Activity:
In the data below, how many lines contain the word "INV₂"? Answer with the number alone.

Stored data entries
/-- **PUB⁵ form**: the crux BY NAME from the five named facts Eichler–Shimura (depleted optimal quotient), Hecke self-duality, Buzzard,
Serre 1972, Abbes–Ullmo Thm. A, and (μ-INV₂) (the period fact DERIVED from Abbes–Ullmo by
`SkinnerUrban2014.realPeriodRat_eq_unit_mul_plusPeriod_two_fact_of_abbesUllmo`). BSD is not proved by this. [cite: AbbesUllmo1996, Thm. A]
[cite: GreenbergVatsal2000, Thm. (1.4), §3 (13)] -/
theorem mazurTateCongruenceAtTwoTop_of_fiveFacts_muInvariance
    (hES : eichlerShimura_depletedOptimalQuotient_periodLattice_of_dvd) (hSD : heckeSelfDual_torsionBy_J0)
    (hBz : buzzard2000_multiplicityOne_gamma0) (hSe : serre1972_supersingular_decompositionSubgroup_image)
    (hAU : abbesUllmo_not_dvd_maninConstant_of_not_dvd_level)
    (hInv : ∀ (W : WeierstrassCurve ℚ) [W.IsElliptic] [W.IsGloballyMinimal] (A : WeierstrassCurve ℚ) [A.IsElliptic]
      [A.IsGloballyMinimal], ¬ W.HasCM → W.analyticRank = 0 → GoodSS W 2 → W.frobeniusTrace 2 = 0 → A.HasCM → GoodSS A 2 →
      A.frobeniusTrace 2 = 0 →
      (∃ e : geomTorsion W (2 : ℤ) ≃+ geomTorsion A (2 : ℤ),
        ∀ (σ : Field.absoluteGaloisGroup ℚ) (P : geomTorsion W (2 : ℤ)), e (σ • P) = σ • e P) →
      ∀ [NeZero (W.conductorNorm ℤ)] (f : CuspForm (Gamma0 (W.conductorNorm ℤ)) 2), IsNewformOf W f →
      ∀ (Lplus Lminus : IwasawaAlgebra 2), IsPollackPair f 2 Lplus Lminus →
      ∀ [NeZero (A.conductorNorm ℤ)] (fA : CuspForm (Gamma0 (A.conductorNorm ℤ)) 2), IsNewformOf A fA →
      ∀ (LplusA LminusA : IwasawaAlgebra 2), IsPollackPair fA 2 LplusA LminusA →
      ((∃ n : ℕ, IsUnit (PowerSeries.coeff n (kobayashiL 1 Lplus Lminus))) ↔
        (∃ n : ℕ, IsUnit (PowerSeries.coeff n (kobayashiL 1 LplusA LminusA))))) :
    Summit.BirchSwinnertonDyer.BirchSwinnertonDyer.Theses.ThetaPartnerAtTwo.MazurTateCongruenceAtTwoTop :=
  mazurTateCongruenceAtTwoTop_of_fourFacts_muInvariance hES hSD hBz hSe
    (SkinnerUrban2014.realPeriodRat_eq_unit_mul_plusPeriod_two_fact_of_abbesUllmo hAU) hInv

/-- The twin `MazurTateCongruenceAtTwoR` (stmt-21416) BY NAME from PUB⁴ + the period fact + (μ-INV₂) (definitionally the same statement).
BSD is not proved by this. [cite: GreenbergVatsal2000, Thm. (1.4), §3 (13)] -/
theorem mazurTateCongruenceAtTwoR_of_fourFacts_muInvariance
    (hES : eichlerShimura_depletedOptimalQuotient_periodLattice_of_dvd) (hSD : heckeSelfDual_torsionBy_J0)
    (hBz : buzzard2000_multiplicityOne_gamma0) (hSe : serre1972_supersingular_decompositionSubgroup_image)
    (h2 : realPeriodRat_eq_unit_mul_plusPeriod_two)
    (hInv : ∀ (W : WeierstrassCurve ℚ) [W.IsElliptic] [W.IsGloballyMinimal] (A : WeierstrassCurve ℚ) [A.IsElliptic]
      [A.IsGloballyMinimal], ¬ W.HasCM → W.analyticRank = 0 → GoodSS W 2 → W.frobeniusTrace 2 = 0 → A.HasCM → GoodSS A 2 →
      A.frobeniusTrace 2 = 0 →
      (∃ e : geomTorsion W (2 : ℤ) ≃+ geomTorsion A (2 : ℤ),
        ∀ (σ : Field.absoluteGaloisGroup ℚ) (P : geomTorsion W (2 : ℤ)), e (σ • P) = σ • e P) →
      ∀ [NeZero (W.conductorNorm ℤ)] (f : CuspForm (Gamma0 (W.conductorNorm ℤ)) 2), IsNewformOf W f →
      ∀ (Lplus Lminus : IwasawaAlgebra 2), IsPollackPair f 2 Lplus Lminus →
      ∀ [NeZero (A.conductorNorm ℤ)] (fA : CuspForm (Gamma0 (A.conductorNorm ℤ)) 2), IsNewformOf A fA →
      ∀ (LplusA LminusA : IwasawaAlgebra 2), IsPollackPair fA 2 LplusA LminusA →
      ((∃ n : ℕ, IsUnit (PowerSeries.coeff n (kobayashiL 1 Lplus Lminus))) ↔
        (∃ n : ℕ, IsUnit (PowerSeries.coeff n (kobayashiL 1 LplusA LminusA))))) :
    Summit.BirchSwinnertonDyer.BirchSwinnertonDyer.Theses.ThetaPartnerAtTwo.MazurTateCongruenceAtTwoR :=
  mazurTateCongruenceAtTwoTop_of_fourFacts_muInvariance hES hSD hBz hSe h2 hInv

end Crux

---

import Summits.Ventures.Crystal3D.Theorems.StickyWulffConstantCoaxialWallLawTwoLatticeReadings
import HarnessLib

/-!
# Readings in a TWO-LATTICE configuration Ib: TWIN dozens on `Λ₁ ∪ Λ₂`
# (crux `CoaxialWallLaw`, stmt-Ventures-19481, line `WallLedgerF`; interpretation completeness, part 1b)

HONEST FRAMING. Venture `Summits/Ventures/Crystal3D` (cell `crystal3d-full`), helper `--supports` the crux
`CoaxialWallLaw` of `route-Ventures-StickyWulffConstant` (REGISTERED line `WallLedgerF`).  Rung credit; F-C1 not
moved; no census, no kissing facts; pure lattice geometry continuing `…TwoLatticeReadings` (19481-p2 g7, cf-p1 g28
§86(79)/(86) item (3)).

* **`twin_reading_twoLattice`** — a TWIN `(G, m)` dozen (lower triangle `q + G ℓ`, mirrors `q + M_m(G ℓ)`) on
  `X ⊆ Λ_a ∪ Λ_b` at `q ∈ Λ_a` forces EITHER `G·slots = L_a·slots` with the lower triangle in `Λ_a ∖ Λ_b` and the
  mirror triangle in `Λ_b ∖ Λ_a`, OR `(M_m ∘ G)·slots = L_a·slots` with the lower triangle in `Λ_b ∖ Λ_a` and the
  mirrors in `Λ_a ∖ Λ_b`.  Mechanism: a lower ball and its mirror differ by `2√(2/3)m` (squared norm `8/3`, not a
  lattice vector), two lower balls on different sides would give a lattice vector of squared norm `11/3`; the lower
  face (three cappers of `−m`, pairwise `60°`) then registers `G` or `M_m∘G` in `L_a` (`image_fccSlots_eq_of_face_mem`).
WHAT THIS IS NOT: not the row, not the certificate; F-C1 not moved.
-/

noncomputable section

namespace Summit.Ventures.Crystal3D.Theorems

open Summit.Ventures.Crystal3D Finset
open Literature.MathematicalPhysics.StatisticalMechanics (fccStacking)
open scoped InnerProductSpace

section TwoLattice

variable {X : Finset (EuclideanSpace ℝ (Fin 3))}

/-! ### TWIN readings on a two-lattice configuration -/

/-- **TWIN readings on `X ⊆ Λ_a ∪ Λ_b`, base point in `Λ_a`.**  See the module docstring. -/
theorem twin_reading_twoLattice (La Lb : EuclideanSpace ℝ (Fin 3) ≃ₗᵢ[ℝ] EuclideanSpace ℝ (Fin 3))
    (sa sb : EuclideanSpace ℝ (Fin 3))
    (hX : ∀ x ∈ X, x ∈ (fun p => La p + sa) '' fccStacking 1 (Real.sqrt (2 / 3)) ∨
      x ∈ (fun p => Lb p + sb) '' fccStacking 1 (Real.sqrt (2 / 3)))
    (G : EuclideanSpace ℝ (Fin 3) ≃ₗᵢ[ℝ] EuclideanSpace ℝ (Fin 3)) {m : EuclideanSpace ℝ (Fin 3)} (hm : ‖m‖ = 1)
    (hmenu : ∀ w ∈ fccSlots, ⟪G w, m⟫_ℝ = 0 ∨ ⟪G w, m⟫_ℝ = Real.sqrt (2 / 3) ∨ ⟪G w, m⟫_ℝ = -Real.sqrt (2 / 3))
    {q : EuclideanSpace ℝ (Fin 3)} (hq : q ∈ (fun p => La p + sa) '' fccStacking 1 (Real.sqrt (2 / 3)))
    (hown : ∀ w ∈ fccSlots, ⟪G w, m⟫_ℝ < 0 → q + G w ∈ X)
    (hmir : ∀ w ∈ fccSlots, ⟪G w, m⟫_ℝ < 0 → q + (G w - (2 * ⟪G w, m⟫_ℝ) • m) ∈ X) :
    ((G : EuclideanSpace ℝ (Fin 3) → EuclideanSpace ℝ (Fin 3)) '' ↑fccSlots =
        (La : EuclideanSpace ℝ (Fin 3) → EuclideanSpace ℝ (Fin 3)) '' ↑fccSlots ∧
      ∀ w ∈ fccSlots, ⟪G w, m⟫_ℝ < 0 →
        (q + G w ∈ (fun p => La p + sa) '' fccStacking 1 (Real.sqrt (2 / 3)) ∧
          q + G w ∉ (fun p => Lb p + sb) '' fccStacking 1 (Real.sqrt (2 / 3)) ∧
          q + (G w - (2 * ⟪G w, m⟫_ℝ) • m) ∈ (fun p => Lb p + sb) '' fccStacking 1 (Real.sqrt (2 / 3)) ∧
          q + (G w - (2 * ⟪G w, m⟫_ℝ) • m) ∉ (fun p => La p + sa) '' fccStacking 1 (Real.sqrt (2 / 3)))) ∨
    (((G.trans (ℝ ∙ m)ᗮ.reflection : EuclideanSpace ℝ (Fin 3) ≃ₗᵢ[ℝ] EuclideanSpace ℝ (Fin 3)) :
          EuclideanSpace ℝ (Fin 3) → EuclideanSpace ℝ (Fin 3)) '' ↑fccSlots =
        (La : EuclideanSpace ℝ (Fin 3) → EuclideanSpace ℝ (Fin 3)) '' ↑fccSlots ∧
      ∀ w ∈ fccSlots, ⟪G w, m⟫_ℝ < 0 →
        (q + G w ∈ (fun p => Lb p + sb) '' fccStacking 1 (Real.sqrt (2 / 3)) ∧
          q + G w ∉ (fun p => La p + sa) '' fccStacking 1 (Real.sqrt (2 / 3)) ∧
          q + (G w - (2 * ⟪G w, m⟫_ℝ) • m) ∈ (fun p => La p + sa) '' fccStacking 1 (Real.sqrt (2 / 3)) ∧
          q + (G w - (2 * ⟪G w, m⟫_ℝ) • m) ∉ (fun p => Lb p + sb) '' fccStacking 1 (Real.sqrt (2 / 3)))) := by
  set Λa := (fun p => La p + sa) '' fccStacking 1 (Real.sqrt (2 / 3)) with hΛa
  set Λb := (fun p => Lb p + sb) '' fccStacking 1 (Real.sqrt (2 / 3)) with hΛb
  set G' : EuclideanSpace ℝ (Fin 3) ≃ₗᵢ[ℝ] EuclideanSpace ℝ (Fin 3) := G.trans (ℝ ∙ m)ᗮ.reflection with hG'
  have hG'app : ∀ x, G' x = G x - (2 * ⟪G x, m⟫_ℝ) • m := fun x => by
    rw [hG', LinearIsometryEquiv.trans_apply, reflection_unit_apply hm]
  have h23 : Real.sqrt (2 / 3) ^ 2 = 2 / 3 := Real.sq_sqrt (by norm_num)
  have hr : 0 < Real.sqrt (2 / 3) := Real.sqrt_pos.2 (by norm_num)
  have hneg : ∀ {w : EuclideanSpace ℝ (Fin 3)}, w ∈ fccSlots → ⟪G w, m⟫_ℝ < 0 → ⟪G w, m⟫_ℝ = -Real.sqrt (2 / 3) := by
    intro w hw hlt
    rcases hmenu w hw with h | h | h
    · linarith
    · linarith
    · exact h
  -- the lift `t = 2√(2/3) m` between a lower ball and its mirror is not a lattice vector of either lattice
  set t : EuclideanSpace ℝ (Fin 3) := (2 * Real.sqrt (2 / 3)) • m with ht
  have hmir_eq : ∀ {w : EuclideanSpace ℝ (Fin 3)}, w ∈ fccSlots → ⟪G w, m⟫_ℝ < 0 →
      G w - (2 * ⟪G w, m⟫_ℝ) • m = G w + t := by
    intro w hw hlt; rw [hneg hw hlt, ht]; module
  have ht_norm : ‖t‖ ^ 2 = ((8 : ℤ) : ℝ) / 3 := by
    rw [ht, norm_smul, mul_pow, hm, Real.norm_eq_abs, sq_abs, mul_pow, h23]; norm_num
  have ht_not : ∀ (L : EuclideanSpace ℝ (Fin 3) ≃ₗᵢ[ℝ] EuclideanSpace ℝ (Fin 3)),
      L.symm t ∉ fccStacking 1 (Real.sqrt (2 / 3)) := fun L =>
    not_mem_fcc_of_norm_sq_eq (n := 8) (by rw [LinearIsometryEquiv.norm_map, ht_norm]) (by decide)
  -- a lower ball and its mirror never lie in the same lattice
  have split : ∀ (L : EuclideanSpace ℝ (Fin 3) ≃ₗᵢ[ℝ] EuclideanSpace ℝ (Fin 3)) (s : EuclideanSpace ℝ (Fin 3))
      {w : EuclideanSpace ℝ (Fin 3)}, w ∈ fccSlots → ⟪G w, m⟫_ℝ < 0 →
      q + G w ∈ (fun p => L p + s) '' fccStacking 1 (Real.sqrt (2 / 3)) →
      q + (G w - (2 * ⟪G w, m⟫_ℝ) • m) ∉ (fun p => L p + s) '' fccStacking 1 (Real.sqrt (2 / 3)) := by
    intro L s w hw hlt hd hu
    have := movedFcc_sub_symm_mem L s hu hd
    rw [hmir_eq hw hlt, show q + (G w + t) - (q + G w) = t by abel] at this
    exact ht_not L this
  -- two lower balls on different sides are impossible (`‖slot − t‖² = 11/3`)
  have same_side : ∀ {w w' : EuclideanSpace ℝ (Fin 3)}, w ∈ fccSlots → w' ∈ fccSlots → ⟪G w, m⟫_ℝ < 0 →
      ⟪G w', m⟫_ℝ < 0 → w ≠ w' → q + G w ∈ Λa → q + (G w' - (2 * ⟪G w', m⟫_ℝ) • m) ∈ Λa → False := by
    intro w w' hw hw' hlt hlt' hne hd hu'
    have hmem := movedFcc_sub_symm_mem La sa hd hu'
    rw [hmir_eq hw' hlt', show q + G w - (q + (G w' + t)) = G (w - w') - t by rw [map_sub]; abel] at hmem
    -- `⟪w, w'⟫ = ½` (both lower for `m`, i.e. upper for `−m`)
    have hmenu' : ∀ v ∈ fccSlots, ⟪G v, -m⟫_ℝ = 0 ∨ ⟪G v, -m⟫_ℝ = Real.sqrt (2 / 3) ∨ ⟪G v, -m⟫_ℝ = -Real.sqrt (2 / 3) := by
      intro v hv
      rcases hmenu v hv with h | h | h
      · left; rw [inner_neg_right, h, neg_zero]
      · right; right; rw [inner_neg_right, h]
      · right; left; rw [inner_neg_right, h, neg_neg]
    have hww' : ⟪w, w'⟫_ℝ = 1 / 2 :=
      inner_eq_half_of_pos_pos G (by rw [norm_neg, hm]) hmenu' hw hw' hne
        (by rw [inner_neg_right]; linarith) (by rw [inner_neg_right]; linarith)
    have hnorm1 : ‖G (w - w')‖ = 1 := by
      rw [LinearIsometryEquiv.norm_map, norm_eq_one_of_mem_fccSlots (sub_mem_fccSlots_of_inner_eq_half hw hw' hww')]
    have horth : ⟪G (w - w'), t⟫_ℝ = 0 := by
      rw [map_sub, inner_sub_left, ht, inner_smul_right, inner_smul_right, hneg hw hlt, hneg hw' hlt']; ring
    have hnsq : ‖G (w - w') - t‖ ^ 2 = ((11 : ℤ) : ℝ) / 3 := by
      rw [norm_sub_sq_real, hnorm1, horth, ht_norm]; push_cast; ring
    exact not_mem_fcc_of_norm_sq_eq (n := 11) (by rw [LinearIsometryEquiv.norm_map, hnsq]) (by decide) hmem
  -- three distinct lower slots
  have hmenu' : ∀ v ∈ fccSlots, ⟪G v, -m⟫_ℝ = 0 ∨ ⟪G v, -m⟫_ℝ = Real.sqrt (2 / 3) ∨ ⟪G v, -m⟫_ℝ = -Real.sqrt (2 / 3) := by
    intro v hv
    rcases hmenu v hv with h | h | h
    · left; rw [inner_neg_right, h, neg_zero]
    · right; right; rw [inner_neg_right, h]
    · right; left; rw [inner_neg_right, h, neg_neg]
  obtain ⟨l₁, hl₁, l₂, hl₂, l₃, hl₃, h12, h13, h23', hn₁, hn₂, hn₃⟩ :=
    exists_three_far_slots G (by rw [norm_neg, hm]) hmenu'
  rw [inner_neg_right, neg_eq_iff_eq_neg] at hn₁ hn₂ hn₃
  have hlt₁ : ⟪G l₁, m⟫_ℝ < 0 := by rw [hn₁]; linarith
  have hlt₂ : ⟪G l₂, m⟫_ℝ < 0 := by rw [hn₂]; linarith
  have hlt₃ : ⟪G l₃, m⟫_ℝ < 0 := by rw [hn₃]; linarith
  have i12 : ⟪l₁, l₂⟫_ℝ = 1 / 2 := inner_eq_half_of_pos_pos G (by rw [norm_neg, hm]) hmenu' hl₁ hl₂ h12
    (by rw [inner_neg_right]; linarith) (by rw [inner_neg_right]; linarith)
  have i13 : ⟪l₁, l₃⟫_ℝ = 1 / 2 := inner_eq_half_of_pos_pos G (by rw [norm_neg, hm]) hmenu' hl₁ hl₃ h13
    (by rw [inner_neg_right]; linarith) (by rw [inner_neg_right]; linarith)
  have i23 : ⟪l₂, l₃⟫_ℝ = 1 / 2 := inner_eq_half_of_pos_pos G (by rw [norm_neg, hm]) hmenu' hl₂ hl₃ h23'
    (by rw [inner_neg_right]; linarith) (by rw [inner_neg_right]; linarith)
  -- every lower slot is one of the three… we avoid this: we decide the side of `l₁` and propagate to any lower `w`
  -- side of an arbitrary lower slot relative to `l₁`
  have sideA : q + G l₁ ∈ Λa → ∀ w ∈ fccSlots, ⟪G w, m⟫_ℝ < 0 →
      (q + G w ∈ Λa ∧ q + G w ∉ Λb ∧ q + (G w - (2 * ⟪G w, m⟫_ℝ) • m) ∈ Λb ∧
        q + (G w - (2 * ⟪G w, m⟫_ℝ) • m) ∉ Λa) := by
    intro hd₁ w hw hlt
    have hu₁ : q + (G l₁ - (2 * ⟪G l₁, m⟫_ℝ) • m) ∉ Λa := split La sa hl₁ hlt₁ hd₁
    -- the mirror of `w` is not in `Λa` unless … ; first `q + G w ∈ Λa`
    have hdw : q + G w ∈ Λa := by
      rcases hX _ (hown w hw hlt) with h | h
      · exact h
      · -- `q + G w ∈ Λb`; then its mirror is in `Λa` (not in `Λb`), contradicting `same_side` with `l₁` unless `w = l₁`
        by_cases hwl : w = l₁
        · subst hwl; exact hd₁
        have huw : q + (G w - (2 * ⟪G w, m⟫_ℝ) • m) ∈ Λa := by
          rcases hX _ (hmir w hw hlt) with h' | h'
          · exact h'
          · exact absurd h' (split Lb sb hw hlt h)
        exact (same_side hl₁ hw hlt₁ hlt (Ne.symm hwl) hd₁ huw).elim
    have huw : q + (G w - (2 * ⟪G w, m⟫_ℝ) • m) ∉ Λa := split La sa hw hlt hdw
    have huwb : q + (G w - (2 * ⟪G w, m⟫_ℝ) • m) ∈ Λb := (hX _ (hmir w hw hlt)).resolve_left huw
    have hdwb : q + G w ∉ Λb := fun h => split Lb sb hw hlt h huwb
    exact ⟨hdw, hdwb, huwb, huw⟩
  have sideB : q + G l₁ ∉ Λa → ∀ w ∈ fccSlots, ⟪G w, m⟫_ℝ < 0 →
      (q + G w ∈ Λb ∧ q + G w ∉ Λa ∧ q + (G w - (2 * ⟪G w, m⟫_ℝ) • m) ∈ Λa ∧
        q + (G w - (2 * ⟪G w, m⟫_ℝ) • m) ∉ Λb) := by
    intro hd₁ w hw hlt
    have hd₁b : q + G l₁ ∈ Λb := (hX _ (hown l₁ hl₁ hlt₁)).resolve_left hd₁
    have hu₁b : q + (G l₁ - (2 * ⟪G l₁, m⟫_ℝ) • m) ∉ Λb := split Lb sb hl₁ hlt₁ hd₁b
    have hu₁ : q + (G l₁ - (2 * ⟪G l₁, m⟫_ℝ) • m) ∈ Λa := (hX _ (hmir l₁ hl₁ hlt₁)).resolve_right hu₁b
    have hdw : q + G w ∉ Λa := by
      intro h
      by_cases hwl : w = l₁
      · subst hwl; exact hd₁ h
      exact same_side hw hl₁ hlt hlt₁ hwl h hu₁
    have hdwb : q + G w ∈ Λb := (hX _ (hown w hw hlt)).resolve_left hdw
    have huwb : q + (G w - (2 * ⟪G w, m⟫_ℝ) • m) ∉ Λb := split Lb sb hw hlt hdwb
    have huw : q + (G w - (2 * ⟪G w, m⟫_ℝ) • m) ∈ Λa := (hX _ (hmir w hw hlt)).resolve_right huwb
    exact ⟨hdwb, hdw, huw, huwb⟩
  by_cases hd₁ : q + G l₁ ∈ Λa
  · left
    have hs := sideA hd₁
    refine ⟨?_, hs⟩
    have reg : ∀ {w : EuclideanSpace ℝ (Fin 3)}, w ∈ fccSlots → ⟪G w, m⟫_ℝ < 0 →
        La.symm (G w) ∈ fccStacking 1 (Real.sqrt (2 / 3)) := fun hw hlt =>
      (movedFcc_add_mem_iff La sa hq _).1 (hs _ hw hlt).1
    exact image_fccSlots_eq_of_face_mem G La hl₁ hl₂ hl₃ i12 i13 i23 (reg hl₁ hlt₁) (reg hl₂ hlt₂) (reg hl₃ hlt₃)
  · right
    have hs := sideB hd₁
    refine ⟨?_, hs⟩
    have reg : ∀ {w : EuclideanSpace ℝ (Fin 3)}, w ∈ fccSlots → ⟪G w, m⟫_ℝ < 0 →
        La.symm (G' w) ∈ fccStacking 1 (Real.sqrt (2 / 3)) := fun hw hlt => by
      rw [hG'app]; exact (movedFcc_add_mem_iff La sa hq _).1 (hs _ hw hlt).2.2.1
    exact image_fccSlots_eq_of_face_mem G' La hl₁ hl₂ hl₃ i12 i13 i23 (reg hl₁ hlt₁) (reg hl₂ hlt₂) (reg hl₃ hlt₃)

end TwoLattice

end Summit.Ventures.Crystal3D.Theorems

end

Response box:
2